We tell a story that illustrates the differing Stoney-Segal coping strategies, to which we are all in some manner heir: In June 1982, as most of you know, my father died suddenly, earth shatteringly, at the age of 66. My mom, sisters and I were all gathered in Washington DC along with friends and relatives, including some of you, for the memorial. Aunt Eva, one of my dad’s 3 sisters, calls long distance and is talking to my mom as she sits in an upstairs bedroom of the Yuma Street house where she and my dad raised their family. Eva asks how she is doing, and my mom is going on about how wonderful it is to have all the girls at home. Finally, Aunt Eva can contain herself no longer, warning, “But Lib, when they leave you’re going to feel terrible – oh, you’ll feel just terrible when they leave!”

So from challenging beginnings, Elizabeth Stoney Segal grew into the remarkable woman we know today: a person of unquenchable optimism, energy and enthusiasm, an insatiable curiosity and intellect, endless admiration for and fascination with people, an enduring commitment to peace and social justice, an active imagination that delights in theatre and the arts, a stubborn streak a mile wide, a preference for serendipity over planning, someone always somewhat surprised by good fortune, good relationships and good food who wonders aloud if perhaps it’s ALL “too much” (and hence underserved), a woman who so habitually turns lemons into lemonade that she often refuses to acknowledge there were ever any small sour yellow fruits in her kitchen to begin with.

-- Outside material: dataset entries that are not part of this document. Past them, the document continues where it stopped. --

import Literature.Computability.Complexity.MurrayWilliams2018HeadlineQP
import Literature.Computability.Complexity.MurrayWilliams2018SimulationProofsQ
import HarnessLib

/-!
# Murray–Williams' headline `NQP ⊄ ACC⁰` from Theorem 3.1 ALONE

Leaf module joining `MurrayWilliams2018HeadlineQP.lean` (the headline
`MurrayWilliams2018_NQP_not_subset_ACC0 : ¬ (NQP ⊆ ACC0)`, `CircuitLowerBounds.lean`; C. D. Murray,
R. R. Williams, *Circuit lower bounds for nondeterministic quasi-polytime: an easy witness lemma for
NP and NQP*, STOC 2018, §1.1 and Thm. 1.3 — from Theorem 3.1 in universal-referee form `h31` and
the polylogarithmic-seed advice simulation `hsimQ`,
`MurrayWilliams2018_NQP_not_subset_ACC0_of_thm_3_1_universal_of_qsimulation`) with
`MurrayWilliams2018SimulationProofsQ.lean`, where `hsimQ` is PROVED (`MWSimQN.hsimQ_of_thm11`: the
derandomised advice simulation of the printed proof of Lemma 4.1 run with the tree's proved
generator `IKW2002_thm11_tableGenerator` in place of Umans' Thm. 2.1):

* **`MurrayWilliams2018_NQP_not_subset_ACC0_of_thm_3_1_universal`** — `¬ (NQP ⊆ ACC0)` from the
  single remaining hypothesis `h31`: Murray–Williams' Theorem 3.1 (the "almost" almost-everywhere
  circuit lower bound for Merlin–Arthur protocols with advice) in universal-referee form with
  general `s₁, s₂` (the hypothesis of `h31_of_thm_3_1_universal`,
  `MurrayWilliams2018EasyWitnessAssembly.lean`); and the same for Lemma 1.3 at the tree's levels
  (`MurrayWilliams2018_lemma_1_3_of_thm_3_1_universal`), the common input of the headline and of
  Thm. 1.2 / Thm. 1.3 (`MurrayWilliams2018_thm_1_2_acc_of_thm_3_1_universal_of_expSimulation`,
  `MurrayWilliams2018SimulationProofsQ.lean`, which needs in addition the exponential-level
  simulation `hN`).

After this file the trust base of the headline is {Theorem 3.1 of the source}: its hardness half is
the theorem `AlmostAE.eventually_lt_circuitSize_or` (`MurrayWilliams2018AlmostAE.lean`); its upper
bound — the Merlin–Arthur protocol with advice over a paddable, downward self-reducible,
same-length-checkable complete language (Santhanam 2007 / Trevisan–Vadhan 2002) — is what remains.
Theorems only; no definition and no named fact is introduced.

## References

* C. D. Murray, R. R. Williams, *Circuit lower bounds for nondeterministic quasi-polytime: an easy
  witness lemma for NP and NQP*, STOC 2018, 890–901, §1.1, Lemma 1.3, Thm. 1.3, Thm. 3.1, Lemma 4.1
  and its proof (§4), §5 [MurrayWilliams2018].
* R. Impagliazzo, V. Kabanets, A. Wigderson, *In search of an easy witness: exponential time vs.
  probabilistic polynomial time*, JCSS 65 (2002) 672–694, Thm. 11 [ImpagliazzoKabanetsWigderson2002].
-/

namespace Literature.Computability.Complexity

open Filter AMPlayer

/-- **`NQP ⊄ ACC⁰` from Murray–Williams' Theorem 3.1 alone** (universal-referee form, general
`s₁, s₂`): the polylogarithmic-seed simulation is the theorem `MWSimQN.hsimQ_of_thm11`.
[cite: MurrayWilliams2018, §1.1, Thm. 1.3 and Thm. 3.1] -/
theorem MurrayWilliams2018_NQP_not_subset_ACC0_of_thm_3_1_universal
    (h31 : ∃ Ref : Language Bool, Ref ∈ Classes.P ∧ ∃ D : ℕ, 1 ≤ D ∧
      ∀ (s s₁ s₂ : ℕ → ℕ), StrictMono s → IsTimeConstructible s →
        (∀ᶠ n in atTop, n * s n ^ 2 < 2 ^ n) →
        IsTimeConstructible s₁ → IsTimeConstructible s₂ →
        (∀ᶠ n in atTop, (n + s n + 2) ^ D ≤ s₂ n) → (∀ᶠ n in atTop, s (s₂ n) ^ D ≤ s₁ n) →
        (∀ᶠ n in atTop, (n + s n + 2) ^ D ≤ s₁ n) →
        ∃ (adv : ℕ → List Bool) (L₁ : Language Bool),
          (∀ n, (adv n).length ≤ D * (Nat.log 2 (s₂ n) + 1)) ∧
          AdvisedMAGame Ref (fun n => (s₁ n * s₂ n) ^ D) adv L₁ ∧
          ∀ᶠ n in atTop, s n < L₁.circuitSize n ∨ s (s₂ n) < L₁.circuitSize (s₂ n)) :
    MurrayWilliams2018_NQP_not_subset_ACC0 :=
  MurrayWilliams2018_NQP_not_subset_ACC0_of_thm_3_1_universal_of_qsimulation h31 fun Ref hRef =>
    MWSimQN.hsimQ_of_thm11 Ref hRef

/-- **Murray–Williams' easy witness lemma for `NQP` (Lemma 1.3, at the tree's levels) from
Theorem 3.1 alone** — hypothesis `hEWL` of the §5 assemblies
(`MurrayWilliams2018_thm_1_2_acc_of_EWL_of_expSimulation`, `…_of_EWL_of_expSimulationAllDepths`,
`MurrayWilliams2018_NQP_not_subset_ACC0_of_EWL`), by `MurrayWilliams2018_lemma_1_3_of_lemma_4_1_qp`
on `MurrayWilliams2018_lemma_4_1_qp_of_thm_3_1_universal`. [cite: MurrayWilliams2018, Lemma 1.3 and Thm. 3.1] -/
theorem MurrayWilliams2018_lemma_1_3_of_thm_3_1_universal
    (h31 : ∃ Ref : Language Bool, Ref ∈ Classes.P ∧ ∃ D : ℕ, 1 ≤ D ∧
      ∀ (s s₁ s₂ : ℕ → ℕ), StrictMono s → IsTimeConstructible s →
        (∀ᶠ n in atTop, n * s n ^ 2 < 2 ^ n) →
        IsTimeConstructible s₁ → IsTimeConstructible s₂ →
        (∀ᶠ n in atTop, (n + s n + 2) ^ D ≤ s₂ n) → (∀ᶠ n in atTop, s (s₂ n) ^ D ≤ s₁ n) →
        (∀ᶠ n in atTop, (n + s n + 2) ^ D ≤ s₁ n) →
        ∃ (adv : ℕ → List Bool) (L₁ : Language Bool),
          (∀ n, (adv n).length ≤ D * (Nat.log 2 (s₂ n) + 1)) ∧
          AdvisedMAGame Ref (fun n => (s₁ n * s₂ n) ^ D) adv L₁ ∧
          ∀ᶠ n in atTop, s n < L₁.circuitSize n ∨ s (s₂ n) < L₁.circuitSize (s₂ n)) :
    ∀ k : ℕ, 1 ≤ k →
      (∀ e : ℕ, 1 ≤ e → ∀ L ∈ NTIME (fun n => n ^ Nat.log 2 n ^ e),
          ∀ᶠ n in atTop, L.circuitSize n ≤ 2 ^ Nat.log 2 n ^ k) →
        ∃ K e₀ : ℕ, 1 ≤ K ∧ ∀ e : ℕ, e₀ ≤ e →
          NTIMEHasWitnessCircuits (fun n => n ^ Nat.log 2 n ^ e) (fun n => 2 ^ Nat.log 2 n ^ K) :=
  MurrayWilliams2018_lemma_1_3_of_lemma_4_1_qp (MurrayWilliams2018_lemma_4_1_qp_of_thm_3_1_universal h31)

end Literature.Computability.Complexity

It is my belief that our greatest strengths sometimes manifest as our greatest weaknesses. In my mom’s case, the eternal positive spin can at times get, well, infuriating. Here’s what I mean: So, like hypothetically if I am walking down the street with mom -- and the amazing thing is she still wants to and can walk down the street – so, I’m walking with Grandma Lib and she happens to step on a big pile of dog doo-doo. I would say, “Oh, shit, mom you just stepped in dog doo-doo, how terrible, how unlucky, how did this happen, what did we do wrong, come, sit down, let’s clean it up”… She, on the other hand, would look down pensively unperturbed and muse, “Hmmm, will you look at the marvelous design that made on my new white shoes. Remarkable! That dog is some kind of canine artiste. Let’s find that dog and go to its next opening; better yet, get out my checkbook and cell phone, let’s raise some funds to support his work. Hey, I thought I saw an unusual dog heading thataway; Come on, hop in the car, I’m driving…” Maaaaaaam!
So, in conclusion, dear family and friends, like this last parable, I can’t be certain everything I’ve told today is true. Family history and legend sit interlaced side by side, possessing fluid boundaries, grey areas where truth is elusive and perhaps unnecessary. This was a lesson learned, or perhaps just recalled, during an epic 2004 trip to Ireland with Mom, Uncle George and Kelly. We were visiting the Aran Islands, birthplace of my mother’s father, and also the site where her grandfather, Dr. James Johnson Stoney, met his premature and mysterious death. As we walked up a stony pathway (no pun intended) towards the ancient fort of Dun Angus, we encountered an old man sitting on the side of the trail with his hat out. When he learned the name of our ancestor, his eyes widened and licking his lips in anticipation, he inquired “Ahhhh, have yeh heard the stories?”

I thank ye kindly for gathering here today to honor my mom and listen to these tales, real or imagined. It is in the listening, telling and re-telling of such stories at different times in our lives that we discover who we really are and how on God’s great green earth we came to be that way.